[Work to complete] Every line in the data below that includes "pulled" belongs in the answer, copied as it stands.

[Saved entries]
- - - - - - -

import Literature.IUT.HodgeArakelov.CohomologyAutFunctoriality
import Literature.AnabelianGeometry.EtaleTheta.ThetaKummerDeck
import Literature.AnabelianGeometry.EtaleTheta.ContH1CoeffChange
import HarnessLib

/-!
# [EtTh] Prop. 1.4 (ii) «Θ̈(Ü) = −Θ̈(Ü⁻¹)» at the level of Kummer classes: an automorphism pair `(α, β)`
# (a representative of the inversion `ι`) acts on the pulled-back étale theta class like a deck translate

S. Mochizuki, *The étale theta function …*, Publ. RIMS **45** (2009), Prop. 1.4 (ii) (PRIMS PDF p. 248), first
equation «Θ̈(Ü) = −Θ̈(Ü⁻¹)»; consumed by S. Mochizuki, *Inter-universal Teichmüller theory II* (kurims Dec. 2020),
Remark 2.1.1 / Prop. 2.2 (ii) p. 66 («the condition of invariance with respect to ι»). Layer L2→L6 junction of the
abc-iut cell; sub-DAG `plan/L2/SUBDAG-EtTh-Prop14.md` row P14/L09, GAP-LEDGER G-w4d010-2 binder **(R2) hroot**:
this file is the `Δ_Θ`-LEVEL SUPPLIER of the hypothesis `hΔ` of abc-iut-w4-d014's transport
`Literature.IUT.HodgeArakelov.ContH1Aut.autMap_eq_conj_of_coeffChange_eq` / `h1TopAut_eq_conj_of_coeffChange_eq`
(p415311), by the Kummer-function route of `ThetaKummerDeck.lean` (p414885, seat abc-iut-w5-d125).
PROOF-ONLY (no definitions; D-0067): the automorphism pair `(α, β)` (abc-iut-L6-t1 / w4-d025's model of `ι`,
`CohomologyAutFunctoriality.lean` p412635) and every function-level input enter as HYPOTHESES.

* GENERIC `ContH1Aut.autMap_comap_kummerContClass` — for an automorphism pair `(α, β)` on a group `G₀` over
  `ι : G₀ → G` (`β ∘ (φ∘ι) = (φ∘ι) ∘ α`, `β(A′) ⊆ A′`) and a PULL-BACK OF FUNCTIONS `ιFn : A →* A` that is
  `α`-twisted-equivariant (`ιFn ((ι g) • f) = ι (α g) • ιFn f`) and compatible with the coefficients
  (`β ∘ c = c ∘ Λ(ιFn)` on `Λ(A) → A′`): `autMap (comap κ(x)) = comap κ(x.map ιFn)` — transport of structure of
  continuous Kummer classes along automorphisms (cocycle-level identity; the inner case is
  `CyclotomeCoefficients.conj_kummerContClass`, p413781). [cite: NeukirchSchmidtWingberg2008, I §5]
* `ThetaKummerInput.autMap_comap_kummerTheta` — with the function-level first equation of Prop. 1.4 (ii)
  «`ιFn Θ̈ = const(−1) · Θ̈`» (the inversion `Ü ↦ Ü⁻¹` pulls `Θ̈` back to `−Θ̈`): the pair carries the pulled-back
  class `comap κ(Θ̈)` to `comap (κ(−1) · κ(Θ̈))`;
* `ThetaKummerInput.autMap_comap_kummerTheta_eq_conj` — adding the deck hypothesis `hdeck` of
  `ThetaKummerDeck.lean` («Θ̈(−Ü) = −Θ̈(Ü)») and an element `ε₀ ∈ G₀` over `Π^tp_Y ∖ Π^tp_Ÿ`:
  `autMap (comap κ(Θ̈)) = conj ε₀ (comap κ(Θ̈))` (via `ContH1.comap_conj`, p412729);
* `EtaleThetaData.autMap_comap_etaDd_eq_conj` — THE CONSUMER SHAPE for `η̈^Θ = κ(Θ̈)`: `hΔ` with `τ₀ := ε₀` once the
  consumer rewrites `coeffChange ∘ h1TopAut` (`coeffChange_h1TopAut`, p415311) and
  `coeffChange (rootLiftClass C) = comap E.etaDd` (abc-iut-L2-t8, `coeffChange_rootLiftClass_eq_comap`).

No statement of [EtTh]/[IUTchII] is asserted; Prop. 1.4 is classical and undisputed; nothing here bears on
[IUTchIII] Cor. 3.12. Universe `Type` as in `Setting.lean`.
-/

noncomputable section

namespace Literature.IUT.HodgeArakelov

open Literature.AnabelianGeometry.EtaleTheta

namespace ContH1Aut

variable {G₀ G G' : Type} [Group G₀] [TopologicalSpace G₀] [Group G] [TopologicalSpace G]
  [SeparatelyContinuousMul G] [Group G'] [TopologicalSpace G'] [IsTopologicalGroup G']
  {φ : G →* G'} {A' : Subgroup G'} [A'.Normal] [IsMulCommutative A']
  {A : Type} [CommGroup A] [MulDistribMulAction G A] [TopologicalSpace A]

/-- **Automorphism pairs act on pulled-back Kummer classes by pulling back the functions.** For
`(α, β)` an automorphism pair on `G₀` over `ι : G₀ → G` (`β ∘ (φ∘ι) = (φ∘ι) ∘ α`, `β(A′) ⊆ A′`) and a homomorphism
`ιFn : A → A` with `ιFn ((ι g) • f) = ι (α g) • ιFn f` and `β (c ζ) = c (Λ(ιFn) ζ)`: the transport `autMap` of the
pull-back to `H₀` of the Kummer class of the root system `x` of `a` is the pull-back to `H₀'` of the Kummer class
of the image root system `ιFn ∘ x` of `ιFn a` (here `α⁻¹(H₀') ⊆ H₀`, `ι(H₀), ι(H₀') ⊆ H`).
[cite: NeukirchSchmidtWingberg2008, I §5] -/
theorem autMap_comap_kummerContClass (c : CyclotomeCoefficients φ A' A) (H : Subgroup G) (ι : G₀ →* G)
    (hι : Continuous ι) {H₀ H₀' : Subgroup G₀} (hle : H₀.map ι ≤ H) (hle' : H₀'.map ι ≤ H)
    (α : G₀ ≃ₜ* G₀) (β : G' ≃ₜ* G') (hφ : ∀ g, β ((φ.comp ι) g) = (φ.comp ι) (α g))
    (hA : ∀ a' : G', a' ∈ A' → β a' ∈ A') (hH : ∀ x, x ∈ H₀' → α.symm x ∈ H₀)
    (ιFn : A →* A) (hιFn : ∀ (g : G₀) (f : A), ιFn (ι g • f) = ι (α g) • ιFn f)
    (hcoeff : ∀ ζ : cyclotome A, coeffMap A' β hA (c.hom ζ) = c.hom (cyclotome.map ιFn ζ))
    {a : A} (x : RootSystem a) (ha : a ∈ MulAction.fixedPoints H A)
    (hx : ∀ n : ℕ+, IsOpen (MulAction.stabilizer G (x.root n) : Set G))
    (ha' : ιFn a ∈ MulAction.fixedPoints H A)
    (hx' : ∀ n : ℕ+, IsOpen (MulAction.stabilizer G ((x.map ιFn).root n) : Set G)) :
    autMap (φ.comp ι) A' α β hφ hA hH (ContH1.comap φ A' ι hι hle (c.kummerContClass H x ha hx)) =
      ContH1.comap φ A' ι hι hle' (c.kummerContClass H (x.map ιFn) ha' hx') := by
  rw [CyclotomeCoefficients.kummerContClass, CyclotomeCoefficients.kummerContClass, ContH1.comap_mk,
    ContH1.comap_mk, ContH1.mk, ContH1.mk, autMap_mk]
  congr 1
  apply Subtype.ext
  funext h'
  change coeffMap A' β hA (c.hom (x.kummerCocycle ha ⟨ι (α.symm (h' : G₀)), hle ⟨_, hH _ h'.2, rfl⟩⟩)) =
    c.hom ((x.map ιFn).kummerCocycle ha' ⟨ι (h' : G₀), hle' ⟨_, h'.2, rfl⟩⟩)
  rw [hcoeff]
  congr 1
  refine Subtype.ext (funext fun n => ?_)
  simp only [cyclotome.map_apply, RootSystem.kummerCocycle_apply, RootSystem.map_root, map_div]
  change ιFn (ι (α.symm (h' : G₀)) • x.root n) / ιFn (x.root n) = ι (h' : G₀) • ιFn (x.root n) / ιFn (x.root n)
  rw [hιFn, ContinuousMulEquiv.apply_symm_apply]

end ContH1Aut

end Literature.IUT.HodgeArakelov

namespace Literature.AnabelianGeometry.EtaleTheta

namespace ThetaSetting

open Literature.IUT.HodgeArakelov

variable {p : ℕ} [Fact p.Prime] {D : ThetaSetting p}

namespace ThetaKummerInput

variable (T : D.ThetaKummerInput)

/-- **«Θ̈(Ü) = −Θ̈(Ü⁻¹)» on Kummer classes.** Over `K ≤ Π^tp_X` with an automorphism pair `(α, β)` on `K`
(compatible with `Π^tp_X ↠ (Π^tp_X)^Θ ⊇ Δ_Θ`) and a pull-back of functions `ιFn` on `Fn` that is `α`-twisted
equivariant and compatible with `Λ(Fn) → Δ_Θ`, the function-level hypothesis `hιθ : ιFn Θ̈ = const(−1) · Θ̈`
(Prop. 1.4 (ii), first equation, for `ι : Ü ↦ Ü⁻¹`) gives: the pair carries the pulled-back Kummer class of `Θ̈`
(to any `H₀ ≤ K` over `Π^tp_Ÿ` with `α⁻¹(H₀) ⊆ H₀`) to the pull-back of `κ(−1) · κ(Θ̈)`.
[cite: MochizukiEtTh2009, Prop 1.4 (ii) p.22] -/
theorem autMap_comap_kummerTheta {K : Subgroup D.PiTemp} {H₀ : Subgroup K}
    (hle : H₀.map K.subtype ≤ D.GtpYdd) (α : K ≃ₜ* K) (β : D.GtpTheta ≃ₜ* D.GtpTheta)
    (hφ : ∀ g, β ((D.toTheta.comp K.subtype) g) = (D.toTheta.comp K.subtype) (α g))
    (hA : ∀ a' : D.GtpTheta, a' ∈ D.DeltaTheta → β a' ∈ D.DeltaTheta) (hH : ∀ x, x ∈ H₀ → α.symm x ∈ H₀)
    (ιFn : T.Fn →* T.Fn) (hιFn : ∀ (g : K) (f : T.Fn), ιFn ((g : D.PiTemp) • f) = ((α g : K) : D.PiTemp) • ιFn f)
    (hcoeff : ∀ ζ : cyclotome T.Fn, ContH1Aut.coeffMap D.DeltaTheta β hA (T.coeff.hom ζ) =
      T.coeff.hom (cyclotome.map ιFn ζ))
    (hιθ : ιFn T.theta = T.const (-1) * T.theta) :
    ContH1Aut.autMap (D.toTheta.comp K.subtype) D.DeltaTheta α β hφ hA hH
        (ContH1.comap D.toTheta D.DeltaTheta K.subtype continuous_subtype_val hle T.kummerTheta) =
      ContH1.comap D.toTheta D.DeltaTheta K.subtype continuous_subtype_val hle
        (T.kummerConst (-1) * T.kummerTheta) := by
  have ha' : ιFn T.theta ∈ MulAction.fixedPoints D.GtpYdd T.Fn := by
    rw [hιθ]; exact T.const_mul_theta_mem (-1)
  rw [← T.kummer_const_mul_theta (-1), kummerConstMulTheta, kummerTheta,
    ContH1Aut.autMap_comap_kummerContClass T.coeff D.GtpYdd K.subtype continuous_subtype_val
    hle hle α β hφ hA hH ιFn hιFn hcoeff T.thetaRoots T.theta_mem (fun _ => T.isOpen_stabilizer _) ha'
    (fun _ => T.isOpen_stabilizer _)]
  congr 1
  -- the two root systems are root systems of the same element `ιFn Θ̈ = const(−1) · Θ̈`
  have key : ∀ {b : T.Fn} (y : RootSystem b) (hb : b ∈ MulAction.fixedPoints D.GtpYdd T.Fn)
      (_ : b = T.const (-1) * T.theta),
      T.coeff.kummerContClass D.GtpYdd y hb (fun _ => T.isOpen_stabilizer _) =
        T.coeff.kummerContClass D.GtpYdd ((T.constRoots (-1)).mul T.thetaRoots) (T.const_mul_theta_mem (-1))
          (fun _ => T.isOpen_stabilizer _) := by
    intro b y hb e
    subst e
    exact T.coeff.kummerContClass_eq D.GtpYdd _ _ _ _ _
  exact key _ ha' hιθ

/-- Adding the deck form of the second equation (`hdeck`, as in `ThetaKummerDeck.lean`: every
`ε ∈ Π^tp_Y ∖ Π^tp_Ÿ` pulls `Θ̈` back to `const(−1)·Θ̈`) and ONE element `ε₀ ∈ K` over `Π^tp_Y ∖ Π^tp_Ÿ` (for
`Π^tp_Ÿ ⊴ Π^tp_X`, `H₀ ⊴ K`): **the pair acts on the pulled-back Kummer class of `Θ̈` exactly as the deck translate
`ε₀`** — the shape of [IUTchII] Prop. 2.2 (ii)'s «invariance with respect to ι» on the `(l·ℤ × μ₂)`-orbit.
[cite: MochizukiEtTh2009, Prop 1.4 (ii) p.22] -/
theorem autMap_comap_kummerTheta_eq_conj [D.GtpYdd.Normal] {K : Subgroup D.PiTemp} {H₀ : Subgroup K} [H₀.Normal]
    (hle : H₀.map K.subtype ≤ D.GtpYdd) (α : K ≃ₜ* K) (β : D.GtpTheta ≃ₜ* D.GtpTheta)
    (hφ : ∀ g, β ((D.toTheta.comp K.subtype) g) = (D.toTheta.comp K.subtype) (α g))
    (hA : ∀ a' : D.GtpTheta, a' ∈ D.DeltaTheta → β a' ∈ D.DeltaTheta) (hH : ∀ x, x ∈ H₀ → α.symm x ∈ H₀)
    (ιFn : T.Fn →* T.Fn) (hιFn : ∀ (g : K) (f : T.Fn), ιFn ((g : D.PiTemp) • f) = ((α g : K) : D.PiTemp) • ιFn f)
    (hcoeff : ∀ ζ : cyclotome T.Fn, ContH1Aut.coeffMap D.DeltaTheta β hA (T.coeff.hom ζ) =
      T.coeff.hom (cyclotome.map ιFn ζ))
    (hιθ : ιFn T.theta = T.const (-1) * T.theta)
    (hdeck : ∀ ε : D.PiTemp, ε ∈ D.GtpY → ε ∉ D.GtpYdd → ε • T.theta = T.const (-1) * T.theta)
    (ε₀ : K) (hε₁ : (ε₀ : D.PiTemp) ∈ D.GtpY) (hε₂ : (ε₀ : D.PiTemp) ∉ D.GtpYdd) :
    ContH1Aut.autMap (D.toTheta.comp K.subtype) D.DeltaTheta α β hφ hA hH
        (ContH1.comap D.toTheta D.DeltaTheta K.subtype continuous_subtype_val hle T.kummerTheta) =
      ContH1.conj (D.toTheta.comp K.subtype) D.DeltaTheta ε₀
        (ContH1.comap D.toTheta D.DeltaTheta K.subtype continuous_subtype_val hle T.kummerTheta) := by
  rw [T.autMap_comap_kummerTheta hle α β hφ hA hH ιFn hιFn hcoeff hιθ,
    ← T.conj_kummerTheta_of_deck hdeck hε₁ hε₂]
  exact ContH1.comap_conj D.toTheta D.DeltaTheta K.subtype continuous_subtype_val hle ε₀ T.kummerTheta

end ThetaKummerInput

namespace EtaleThetaData

variable (T : D.ThetaKummerInput)

/-- **(R2) `hroot` at the `Δ_Θ` level — the consumer shape.** If `η̈^Θ = κ(Θ̈)` (route R-8/R-9 of
`ThetaKummerClass.lean`), then under the hypotheses of `ThetaKummerInput.autMap_comap_kummerTheta_eq_conj` the
automorphism pair `(α, β)` carries the pull-back of `η̈^Θ` to `H₀ ≤ K` to its conjugate by `ε₀ ∈ Π^tp_Y ∖ Π^tp_Ÿ`:
the input `hΔ` (with `τ₀ := ε₀`) of `Literature.IUT.HodgeArakelov.ContH1Aut.autMap_eq_conj_of_coeffChange_eq` /
`h1TopAut_eq_conj_of_coeffChange_eq` after the consumer's rewrites `coeffChange ∘ h1TopAut = autMap ∘ coeffChange`
and `coeffChange (rootLiftClass) = comap η̈^Θ`. [cite: MochizukiEtTh2009, Prop 1.4 (ii) p.22] -/
theorem autMap_comap_etaDd_eq_conj (E : D.EtaleThetaData) [D.GtpYdd.Normal] (hη : E.etaDd = T.kummerTheta)
    {K : Subgroup D.PiTemp} {H₀ : Subgroup K} [H₀.Normal]
    (hle : H₀.map K.subtype ≤ D.GtpYdd) (α : K ≃ₜ* K) (β : D.GtpTheta ≃ₜ* D.GtpTheta)
    (hφ : ∀ g, β ((D.toTheta.comp K.subtype) g) = (D.toTheta.comp K.subtype) (α g))
    (hA : ∀ a' : D.GtpTheta, a' ∈ D.DeltaTheta → β a' ∈ D.DeltaTheta) (hH : ∀ x, x ∈ H₀ → α.symm x ∈ H₀)
    (ιFn : T.Fn →* T.Fn) (hιFn : ∀ (g : K) (f : T.Fn), ιFn ((g : D.PiTemp) • f) = ((α g : K) : D.PiTemp) • ιFn f)
    (hcoeff : ∀ ζ : cyclotome T.Fn, ContH1Aut.coeffMap D.DeltaTheta β hA (T.coeff.hom ζ) =
      T.coeff.hom (cyclotome.map ιFn ζ))
    (hιθ : ιFn T.theta = T.const (-1) * T.theta)
    (hdeck : ∀ ε : D.PiTemp, ε ∈ D.GtpY → ε ∉ D.GtpYdd → ε • T.theta = T.const (-1) * T.theta)
    (ε₀ : K) (hε₁ : (ε₀ : D.PiTemp) ∈ D.GtpY) (hε₂ : (ε₀ : D.PiTemp) ∉ D.GtpYdd) :
    ContH1Aut.autMap (D.toTheta.comp K.subtype) D.DeltaTheta α β hφ hA hH
        (ContH1.comap D.toTheta D.DeltaTheta K.subtype continuous_subtype_val hle E.etaDd) =
      ContH1.conj (D.toTheta.comp K.subtype) D.DeltaTheta ε₀
        (ContH1.comap D.toTheta D.DeltaTheta K.subtype continuous_subtype_val hle E.etaDd) := by
  rw [hη]
  exact T.autMap_comap_kummerTheta_eq_conj hle α β hφ hA hH ιFn hιFn hcoeff hιθ hdeck ε₀ hε₁ hε₂

/-- The same, packaged as the EXISTENCE of a deck translate `τ₀ ∈ Π^tp_Y` (the literal shape of the binder
`hroot` «∃ τ₀, (τ₀ : Π^tp_X) ∈ Π^tp_Y ∧ (α, β)·η̈ = conj τ₀ η̈», at the `Δ_Θ` level).
[cite: MochizukiEtTh2009, Prop 1.4 (ii) p.22] -/
theorem exists_autMap_comap_etaDd_eq_conj (E : D.EtaleThetaData) [D.GtpYdd.Normal] (hη : E.etaDd = T.kummerTheta)
    {K : Subgroup D.PiTemp} {H₀ : Subgroup K} [H₀.Normal]
    (hle : H₀.map K.subtype ≤ D.GtpYdd) (α : K ≃ₜ* K) (β : D.GtpTheta ≃ₜ* D.GtpTheta)
    (hφ : ∀ g, β ((D.toTheta.comp K.subtype) g) = (D.toTheta.comp K.subtype) (α g))
    (hA : ∀ a' : D.GtpTheta, a' ∈ D.DeltaTheta → β a' ∈ D.DeltaTheta) (hH : ∀ x, x ∈ H₀ → α.symm x ∈ H₀)
    (ιFn : T.Fn →* T.Fn) (hιFn : ∀ (g : K) (f : T.Fn), ιFn ((g : D.PiTemp) • f) = ((α g : K) : D.PiTemp) • ιFn f)
    (hcoeff : ∀ ζ : cyclotome T.Fn, ContH1Aut.coeffMap D.DeltaTheta β hA (T.coeff.hom ζ) =
      T.coeff.hom (cyclotome.map ιFn ζ))
    (hιθ : ιFn T.theta = T.const (-1) * T.theta)
    (hdeck : ∀ ε : D.PiTemp, ε ∈ D.GtpY → ε ∉ D.GtpYdd → ε • T.theta = T.const (-1) * T.theta)
    (hK : ∃ ε₀ : K, (ε₀ : D.PiTemp) ∈ D.GtpY ∧ (ε₀ : D.PiTemp) ∉ D.GtpYdd) :
    ∃ τ₀ : K, (τ₀ : D.PiTemp) ∈ D.GtpY ∧
      ContH1Aut.autMap (D.toTheta.comp K.subtype) D.DeltaTheta α β hφ hA hH
          (ContH1.comap D.toTheta D.DeltaTheta K.subtype continuous_subtype_val hle E.etaDd) =
        ContH1.conj (D.toTheta.comp K.subtype) D.DeltaTheta τ₀
          (ContH1.comap D.toTheta D.DeltaTheta K.subtype continuous_subtype_val hle E.etaDd) := by
  obtain ⟨ε₀, hε₁, hε₂⟩ := hK
  exact ⟨ε₀, hε₁, autMap_comap_etaDd_eq_conj T E hη hle α β hφ hA hH ιFn hιFn hcoeff hιθ hdeck ε₀ hε₁ hε₂⟩

end EtaleThetaData

end ThetaSetting

end Literature.AnabelianGeometry.EtaleTheta

end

- - - - - - -

[Answer]
# (a representative of the inversion `ι`) acts on the pulled-back étale theta class like a deck translate
  «`ιFn Θ̈ = const(−1) · Θ̈`» (the inversion `Ü ↦ Ü⁻¹` pulls `Θ̈` back to `−Θ̈`): the pair carries the pulled-back
/-- **Automorphism pairs act on pulled-back Kummer classes by pulling back the functions.** For
(Prop. 1.4 (ii), first equation, for `ι : Ü ↦ Ü⁻¹`) gives: the pair carries the pulled-back Kummer class of `Θ̈`
`Π^tp_Ÿ ⊴ Π^tp_X`, `H₀ ⊴ K`): **the pair acts on the pulled-back Kummer class of `Θ̈` exactly as the deck translate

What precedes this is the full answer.